Reproduce the top of the data verbatim, through and including the line that contains "is invariant under".
########################################
/-- **A block permutation exists**: for a permutation `τ` of the four blocks and permutations `π_b`
inside the blocks there is a permutation `P` of the variables of `ANF_{Δ+1}` with
`P(x^{(b)}_j) = x^{(τ b)}_{π_b j}`. [cite: MediniShpilka2021, Def 8 and Cor 5.4 (`TR` acts blockwise; arXiv p0025:L31-L37)] -/
theorem exists_perm_anfBlock (Δ : ℕ) (τ : Equiv.Perm (Fin 4)) (π : Fin 4 → Equiv.Perm (Fin (4 ^ Δ))) :
    ∃ P : Equiv.Perm (Fin (4 ^ (Δ + 1))), ∀ b j, P (anfBlock Δ b j) = anfBlock Δ (τ b) (π b j) := by
  let e : Fin 4 × Fin (4 ^ Δ) ≃ Fin (4 ^ (Δ + 1)) :=
    finProdFinEquiv.trans (finCongr (pow_succ' 4 Δ).symm)
  have he : ∀ p : Fin 4 × Fin (4 ^ Δ), e p = anfBlock Δ p.1 p.2 := fun p => rfl
  set T : Equiv.Perm (Fin 4 × Fin (4 ^ Δ)) :=
    (Equiv.prodCongrRight π).trans (Equiv.prodCongr τ (Equiv.refl _)) with hT
  refine ⟨e.symm.trans (T.trans e), fun b j => ?_⟩
  have h1 : e.symm (anfBlock Δ b j) = (b, j) := by
    rw [← he (b, j), Equiv.symm_apply_apply]
  show e (T (e.symm (anfBlock Δ b j))) = _
  rw [h1]
  exact he (τ b, π b j)

/-- The far blocks, decidably. [folklore] -/
private theorem eq_add_two_or_of_ne {c d : Fin 4} (h₁ : d ≠ c) (h₂ : d ≠ 1 - c) :
    d = c + 2 ∨ d = 1 - (c + 2) := by
  revert c d; decide

/-- **`ANF_{Δ+1}` is invariant under pairing-preserving block permutations with `ANF_Δ`-symmetries
inside the blocks**: if `τ(1-b) = 1-τ(b)` for all `b` and `rename π_b ANF_Δ = ANF_Δ`, then every `P`
with `P(x^{(b)}_j) = x^{(τ b)}_{π_b j}` fixes `ANF_{Δ+1}`. (The `TR_{4^Δ}` symmetries entering "every time
we use WLOG" in the proof of Lemma 5.12.) [cite: MediniShpilka2021, Cor 5.4 and proof of Lemma 5.12 (last paragraph, arXiv p0028:L38-L40)] -/
theorem rename_anf_succ_eq_of_blockPerm (Δ : ℕ) {τ : Equiv.Perm (Fin 4)}
    (hτ : ∀ b, τ (1 - b) = 1 - τ b) {π : Fin 4 → Equiv.Perm (Fin (4 ^ Δ))}
    (hπ : ∀ b, rename (π b) (anf K Δ) = anf K Δ) {P : Equiv.Perm (Fin (4 ^ (Δ + 1)))}
    (hP : ∀ b j, P (anfBlock Δ b j) = anfBlock Δ (τ b) (π b j)) :
    rename P (anf K (Δ + 1)) = anf K (Δ + 1) := by
  have hA : ∀ b, rename P (rename (anfBlock Δ b) (anf K Δ)) = rename (anfBlock Δ (τ b)) (anf K Δ) := by
    intro b
    have hcomp : (P : Fin (4 ^ (Δ + 1)) → Fin (4 ^ (Δ + 1))) ∘ anfBlock Δ b = anfBlock Δ (τ b) ∘ π b :=
      funext fun j => hP b j
    rw [rename_rename, hcomp, ← rename_rename, hπ]
  have h10 : τ 1 = 1 - τ 0 := by rw [← hτ 0]; rfl
  have h32 : τ 3 = 1 - τ 2 := by rw [← hτ 2]; rfl
  have hne1 : τ 2 ≠ τ 0 := fun h => by simpa using τ.injective h
  have hne2 : τ 2 ≠ 1 - τ 0 := fun h => by rw [← h10] at h; simpa using τ.injective h
  conv_lhs => rw [anf_succ, map_add, map_mul, map_mul, hA, hA, hA, hA, h10, h32]
  rw [anf_succ_eq_block K Δ (τ 0)]
  rcases eq_add_two_or_of_ne hne1 hne2 with h | h
  · rw [h]
  · rw [h, sub_sub_cancel, mul_comm (rename (anfBlock Δ (1 - (τ 0 + 2))) (anf K Δ))]

/-- **Blockwise evaluation of a scaled permutation substitution**: with `P(x^{(b)}_j) = x^{(τ b)}_{π_b j}`,
`(A_b)(α_i x_{P i}) = (ANF_Δ(α^{(b)}_j x_{π_b j}))^{(τ b)}` — the assembly of `α, π` blockwise in the
induction of Lemma 5.12. [cite: MediniShpilka2021, proof of Lemma 5.12 (last paragraph, arXiv p0028:L38-L40)] -/
theorem aeval_C_mul_X_perm_rename_anfBlock (Δ : ℕ) (α : Fin (4 ^ (Δ + 1)) → K)
    {τ : Equiv.Perm (Fin 4)} {π : Fin 4 → Equiv.Perm (Fin (4 ^ Δ))}
    {P : Equiv.Perm (Fin (4 ^ (Δ + 1)))} (hP : ∀ b j, P (anfBlock Δ b j) = anfBlock Δ (τ b) (π b j))
    (b : Fin 4) (p : MvPolynomial (Fin (4 ^ Δ)) K) :
    aeval (fun i => C (α i) * X (P i)) (rename (anfBlock Δ b) p) =
      rename (anfBlock Δ (τ b)) (aeval (fun j => C (α (anfBlock Δ b j)) * X (π b j)) p) := by
  rw [aeval_rename, ← AlgHom.comp_apply]
  congr 1
  refine MvPolynomial.algHom_ext fun j => ?_
  rw [AlgHom.comp_apply, aeval_X, aeval_X, Function.comp_apply, map_mul, rename_C, rename_X, hP]

end BlockPerm

end MS2021

end Literature.Computability.AlgebraicComplexity

end
import Summits.ValiantsHypothesis.ValiantsHypothesis.Theorems.BarrierLeverPartitionMinorsHitByVPCorankRepair

/-!
# Route BarrierLever — Chow witnesses for partition minors (items 20172 / 20195): the GENERIC
# product of affine forms, and ONE witness for finitely many layouts

Helper file (`--supports stmt-ValiantsHypothesis-20195`; cell valiant-natproofs, rung V4, 𝒟-side of
door (c); seat val-np-p4 gen 10).  Closes NO item; imports only the Mathlib/Literature-level
`…PartitionMinorsHitByVPCorankRepair`.

Items 20172 `ChowHitsPartitionMinors` / 20195 `ChowHitsThinRowPartitionMinors` ask, for each layout
`(u, w)`, for a product `∏_k ℓ_k` of `h + h` affine forms (`(ℓ k).totalDegree ≤ 1`) in
`MvPolynomial (Fin (h+h)) ℂ` whose partition minor `det[coeff_{E (u i) (w j)} ∏ ℓ]` is nonzero.  Every
argument «for GENERIC forms …» (planner valiant-natproofs-p1 g14's MEMO-thinrows §1c, §2) rests on the
polynomial method made explicit here:

* the GENERIC PRODUCT `∏_k (C c_{k,∅} + Σ_v C c_{k,v} · X v)` with INDETERMINATE coefficients
  `c_{k,o} = X (k, o)`, `o : Option (Fin (h+h))`, a polynomial over the coefficient ring
  `MvPolynomial (Fin (h+h) × Option (Fin (h+h))) ℂ`; specialising the coefficients (`map (eval θ)`)
  gives every concrete product of affine forms (`map_eval_genericChow`, with `eq_affine_of_totalDegree_le_one`:
  a polynomial of total degree `≤ 1` IS `C (coeff 0) + Σ_v C (coeff e_v) X v`);
* the partition minor of the generic product is a POLYNOMIAL IN THE COEFFICIENTS whose evaluations are
  the partition minors of the concrete products (`eval_det_coeff_genericChow`);
* hence a layout is hit iff that polynomial is nonzero (`genericChow_det_ne_zero_of_hit`), and
  **finitely many layouts that are each hit by some product are hit by ONE product**
  (`exists_common_chow_witness`; `ℂ` is infinite, `MvPolynomial.funext`).

WHAT THIS IS NOT: the polynomial method, no new hit layout; nothing on items 20195 / 20172 / 19717
themselves, on crux stmt-ValiantsHypothesis-14610, or on `VP` versus `VNP`.
-/

set_option linter.dupNamespace false

namespace Summit.ValiantsHypothesis.ValiantsHypothesis.Theorems.BarrierLever.ChowFactor

open Finset MvPolynomial

noncomputable section

variable {h : ℕ}

/-! ## 1. Affine polynomials -/

/-- An exponent of degree `≤ 1` is `0` or a unit vector. -/
theorem finsupp_eq_zero_or_single_of_degree_le_one {σ : Type*} (m : σ →₀ ℕ)
    (hm : (m.sum fun _ e => e) ≤ 1) : m = 0 ∨ ∃ v, m = Finsupp.single v 1 := by
  classical
  by_cases h0 : m = 0
  · exact Or.inl h0
  · right
    obtain ⟨v, hv⟩ := Finsupp.ne_iff.mp h0
    simp only [Finsupp.coe_zero, Pi.zero_apply] at hv
    have hvs : v ∈ m.support := Finsupp.mem_support_iff.mpr hv
    have hle : m v ≤ m.sum fun _ e => e := by
      unfold Finsupp.sum
      exact Finset.single_le_sum (fun _ _ => Nat.zero_le _) hvs
    refine ⟨v, ?_⟩
    ext v'
    by_cases hvv : v' = v
    · subst hvv
      rw [Finsupp.single_eq_same]
      omega
    · rw [Finsupp.single_eq_of_ne hvv]
      by_contra hne
      have hvs' : v' ∈ m.support := Finsupp.mem_support_iff.mpr hne
      have h2 : m v + m v' ≤ m.sum fun _ e => e := by
        unfold Finsupp.sum
        exact Finset.add_le_sum (fun _ _ => Nat.zero_le _) hvs hvs' (Ne.symm hvv)
      omega

/-- **A polynomial of total degree `≤ 1` is affine**: `ℓ = C (coeff 0 ℓ) + Σ_v C (coeff e_v ℓ) · X v`. -/
theorem eq_affine_of_totalDegree_le_one {R : Type*} [CommSemiring R] {n : ℕ}
    (ℓ : MvPolynomial (Fin n) R) (hℓ : ℓ.totalDegree ≤ 1) :
    ℓ = C (coeff 0 ℓ) + ∑ v : Fin n, C (coeff (Finsupp.single v 1) ℓ) * X v := by
  classical
  ext m
  rw [coeff_add, coeff_C, coeff_sum]
  simp_rw [coeff_C_mul, coeff_X]
  by_cases hdeg : (m.sum fun _ e => e) ≤ 1
  · rcases finsupp_eq_zero_or_single_of_degree_le_one m hdeg with rfl | ⟨v, rfl⟩
    · rw [if_pos rfl]
      have hz : ∀ v : Fin n, coeff (Finsupp.single v 1) ℓ *
          (if Finsupp.single v 1 = (0 : Fin n →₀ ℕ) then (1 : R) else 0) = 0 := by
        intro v
        rw [if_neg (Finsupp.single_ne_zero.mpr one_ne_zero), mul_zero]
      rw [Finset.sum_eq_zero fun v _ => hz v, add_zero]
    · rw [if_neg (Ne.symm (Finsupp.single_ne_zero.mpr one_ne_zero))]
      rw [Finset.sum_eq_single v]
      · rw [if_pos rfl, mul_one, zero_add]
      · intro v' _ hv'
        rw [if_neg, mul_zero]
        intro he
        exact hv' (Finsupp.single_left_injective one_ne_zero he)
      · intro hv
        exact absurd (Finset.mem_univ v) hv
  · -- degree ≥ 2: both sides vanish
    have hm0 : m ≠ 0 := by
      rintro rfl
      simp at hdeg
    have hms : ∀ v : Fin n, Finsupp.single v 1 ≠ m := by
      intro v he
      apply hdeg
      rw [← he, Finsupp.sum_single_index rfl]
    have hc : coeff m ℓ = 0 := by
      by_contra hne
      exact hdeg ((le_totalDegree (mem_support_iff.mpr hne)).trans hℓ)
    rw [hc, if_neg (fun e => hm0 e.symm)]
    rw [Finset.sum_eq_zero fun v _ => by rw [if_neg (hms v), mul_zero], add_zero]

/-- An affine combination `C c + Σ_v C c_v · X v` has total degree `≤ 1`. -/
theorem totalDegree_affine_le {R : Type*} [CommSemiring R] {n : ℕ} (c : R) (cv : Fin n → R) :
    (C c + ∑ v : Fin n, C (cv v) * X v : MvPolynomial (Fin n) R).totalDegree ≤ 1 := by
  refine (totalDegree_add _ _).trans (max_le ?_ ?_)
  · rw [totalDegree_C]
    exact Nat.zero_le _
  · refine (totalDegree_finsetSum _ _).trans (Finset.sup_le fun v _ => ?_)
    refine (totalDegree_mul _ _).trans ?_
    rw [totalDegree_C, zero_add]
    refine (totalDegree_monomial_le _ _).trans ?_
    rw [Finsupp.sum_single_index rfl]
    exact le_rfl

/-! ## 2. The generic product of `h + h` affine forms -/

/-- **Specialising the generic product**: evaluating the indeterminate coefficients at `θ` gives
the concrete product `∏_k (C θ(k,∅) + Σ_v C θ(k,v) · X v)`. -/
theorem map_eval_genericChow (θ : Fin (h + h) × Option (Fin (h + h)) → ℂ) :
    MvPolynomial.map (eval θ)
        (∏ k : Fin (h + h), (C (X (k, none)) + ∑ v : Fin (h + h), C (X (k, some v)) * X v :
          MvPolynomial (Fin (h + h)) (MvPolynomial (Fin (h + h) × Option (Fin (h + h))) ℂ))) =
      ∏ k : Fin (h + h), (C (θ (k, none)) + ∑ v : Fin (h + h), C (θ (k, some v)) * X v) := by
  rw [map_prod]
  refine Finset.prod_congr rfl fun k _ => ?_
  rw [map_add, map_C, map_sum, eval_X]
  refine congrArg _ (Finset.sum_congr rfl fun v _ => ?_)
  rw [map_mul, map_C, map_X, eval_X]

/-- **The partition minor of the generic product, evaluated, is the partition minor of the
concrete product.** -/
theorem eval_det_coeff_genericChow (θ : Fin (h + h) × Option (Fin (h + h)) → ℂ) {r : ℕ}
    (u w : Fin r → Finset (Fin h)) :
    eval θ (Matrix.of fun i j : Fin r => coeff
        (∑ a ∈ u i, Finsupp.single (Fin.castAdd h a) 1 + ∑ c ∈ w j, Finsupp.single (Fin.natAdd h c) 1)
        (∏ k : Fin (h + h), (C (X (k, none)) + ∑ v : Fin (h + h), C (X (k, some v)) * X v :
          MvPolynomial (Fin (h + h)) (MvPolynomial (Fin (h + h) × Option (Fin (h + h))) ℂ)))).det =
      (Matrix.of fun i j : Fin r => coeff
        (∑ a ∈ u i, Finsupp.single (Fin.castAdd h a) 1 + ∑ c ∈ w j, Finsupp.single (Fin.natAdd h c) 1)
        (∏ k : Fin (h + h), (C (θ (k, none)) + ∑ v : Fin (h + h), C (θ (k, some v)) * X v :
          MvPolynomial (Fin (h + h)) ℂ))).det := by
  rw [RingHom.map_det]
  congr 1
  ext i j
  rw [RingHom.mapMatrix_apply, Matrix.map_apply, Matrix.of_apply, Matrix.of_apply,
    ← map_eval_genericChow θ, coeff_map]

/-- **A hit layout makes the generic minor nonzero.** -/
theorem genericChow_det_ne_zero_of_hit {r : ℕ} (u w : Fin r → Finset (Fin h))
    (hhit : ∃ ℓ : Fin (h + h) → MvPolynomial (Fin (h + h)) ℂ, (∀ k, (ℓ k).totalDegree ≤ 1) ∧
      (Matrix.of fun i j : Fin r => coeff
        (∑ a ∈ u i, Finsupp.single (Fin.castAdd h a) 1 + ∑ c ∈ w j, Finsupp.single (Fin.natAdd h c) 1)
        (∏ k, ℓ k)).det ≠ 0) :
    (Matrix.of fun i j : Fin r => coeff
        (∑ a ∈ u i, Finsupp.single (Fin.castAdd h a) 1 + ∑ c ∈ w j, Finsupp.single (Fin.natAdd h c) 1)
        (∏ k : Fin (h + h), (C (X (k, none)) + ∑ v : Fin (h + h), C (X (k, some v)) * X v :
          MvPolynomial (Fin (h + h)) (MvPolynomial (Fin (h + h) × Option (Fin (h + h))) ℂ)))).det ≠ 0 := by
  obtain ⟨ℓ, hdeg, hdet⟩ := hhit
  -- the coefficients of `ℓ`
  set θ : Fin (h + h) × Option (Fin (h + h)) → ℂ := fun p =>
    Option.elim p.2 (coeff 0 (ℓ p.1)) (fun v => coeff (Finsupp.single v 1) (ℓ p.1)) with hθ
  have hℓ : (∏ k : Fin (h + h), (C (θ (k, none)) + ∑ v : Fin (h + h), C (θ (k, some v)) * X v :
      MvPolynomial (Fin (h + h)) ℂ)) = ∏ k, ℓ k := by
    refine Finset.prod_congr rfl fun k _ => ?_
    rw [hθ]
    dsimp only [Option.elim]
    exact (eq_affine_of_totalDegree_le_one (ℓ k) (hdeg k)).symm
  intro hzero
  apply hdet
  rw [← hℓ, ← eval_det_coeff_genericChow θ u w, hzero, map_zero]

/-! ## 3. One witness for finitely many layouts -/

/-- **Finitely many layouts, each hit by some product of `h + h` affine forms, are hit by ONE
product** (the product of the generic minors is a nonzero polynomial in the coefficients, and `ℂ`
is infinite). -/
theorem exists_common_chow_witness {ι : Type*} (S : Finset ι) (r : ι → ℕ)
    (u w : (i : ι) → Fin (r i) → Finset (Fin h))
    (hhit : ∀ i ∈ S, ∃ ℓ : Fin (h + h) → MvPolynomial (Fin (h + h)) ℂ,
      (∀ k, (ℓ k).totalDegree ≤ 1) ∧
      (Matrix.of fun a b : Fin (r i) => coeff
        (∑ x ∈ u i a, Finsupp.single (Fin.castAdd h x) 1 +
          ∑ c ∈ w i b, Finsupp.single (Fin.natAdd h c) 1) (∏ k, ℓ k)).det ≠ 0) :
    ∃ ℓ : Fin (h + h) → MvPolynomial (Fin (h + h)) ℂ, (∀ k, (ℓ k).totalDegree ≤ 1) ∧
      ∀ i ∈ S, (Matrix.of fun a b : Fin (r i) => coeff
        (∑ x ∈ u i a, Finsupp.single (Fin.castAdd h x) 1 +
          ∑ c ∈ w i b, Finsupp.single (Fin.natAdd h c) 1) (∏ k, ℓ k)).det ≠ 0 := by
  classical
  -- the generic minors and their product
  set P : ι → MvPolynomial (Fin (h + h) × Option (Fin (h + h))) ℂ := fun i =>
    (Matrix.of fun a b : Fin (r i) => coeff
        (∑ x ∈ u i a, Finsupp.single (Fin.castAdd h x) 1 +
          ∑ c ∈ w i b, Finsupp.single (Fin.natAdd h c) 1)
        (∏ k : Fin (h + h), (C (X (k, none)) + ∑ v : Fin (h + h), C (X (k, some v)) * X v :
          MvPolynomial (Fin (h + h)) (MvPolynomial (Fin (h + h) × Option (Fin (h + h))) ℂ)))).det
    with hP
  have hPne : ∀ i ∈ S, P i ≠ 0 := fun i hi => genericChow_det_ne_zero_of_hit (u i) (w i) (hhit i hi)
  have hprod : ∏ i ∈ S, P i ≠ 0 := Finset.prod_ne_zero_iff.mpr hPne
  -- a non-root of the product
  obtain ⟨θ, hθ⟩ : ∃ θ : Fin (h + h) × Option (Fin (h + h)) → ℂ, eval θ (∏ i ∈ S, P i) ≠ 0 := by
    by_contra hall
    push Not at hall
    exact hprod (MvPolynomial.funext fun θ => by rw [hall θ, map_zero])
  rw [map_prod] at hθ
  refine ⟨fun k => C (θ (k, none)) + ∑ v : Fin (h + h), C (θ (k, some v)) * X v,
    fun k => totalDegree_affine_le _ _, fun i hi => ?_⟩
  have hi' := (Finset.prod_ne_zero_iff.mp hθ) i hi
  rw [hP] at hi'
  dsimp only at hi'
  rw [eval_det_coeff_genericChow θ (u i) (w i)] at hi'
  exact hi'

end

end Summit.ValiantsHypothesis.ValiantsHypothesis.Theorems.BarrierLever.ChowFactor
########################################
### ANSWER TO THIS EXERCISE
/-- **A block permutation exists**: for a permutation `τ` of the four blocks and permutations `π_b`
inside the blocks there is a permutation `P` of the variables of `ANF_{Δ+1}` with
`P(x^{(b)}_j) = x^{(τ b)}_{π_b j}`. [cite: MediniShpilka2021, Def 8 and Cor 5.4 (`TR` acts blockwise; arXiv p0025:L31-L37)] -/
theorem exists_perm_anfBlock (Δ : ℕ) (τ : Equiv.Perm (Fin 4)) (π : Fin 4 → Equiv.Perm (Fin (4 ^ Δ))) :
    ∃ P : Equiv.Perm (Fin (4 ^ (Δ + 1))), ∀ b j, P (anfBlock Δ b j) = anfBlock Δ (τ b) (π b j) := by
  let e : Fin 4 × Fin (4 ^ Δ) ≃ Fin (4 ^ (Δ + 1)) :=
    finProdFinEquiv.trans (finCongr (pow_succ' 4 Δ).symm)
  have he : ∀ p : Fin 4 × Fin (4 ^ Δ), e p = anfBlock Δ p.1 p.2 := fun p => rfl
  set T : Equiv.Perm (Fin 4 × Fin (4 ^ Δ)) :=
    (Equiv.prodCongrRight π).trans (Equiv.prodCongr τ (Equiv.refl _)) with hT
  refine ⟨e.symm.trans (T.trans e), fun b j => ?_⟩
  have h1 : e.symm (anfBlock Δ b j) = (b, j) := by
    rw [← he (b, j), Equiv.symm_apply_apply]
  show e (T (e.symm (anfBlock Δ b j))) = _
  rw [h1]
  exact he (τ b, π b j)

/-- The far blocks, decidably. [folklore] -/
private theorem eq_add_two_or_of_ne {c d : Fin 4} (h₁ : d ≠ c) (h₂ : d ≠ 1 - c) :
    d = c + 2 ∨ d = 1 - (c + 2) := by
  revert c d; decide

/-- **`ANF_{Δ+1}` is invariant under pairing-preserving block permutations with `ANF_Δ`-symmetries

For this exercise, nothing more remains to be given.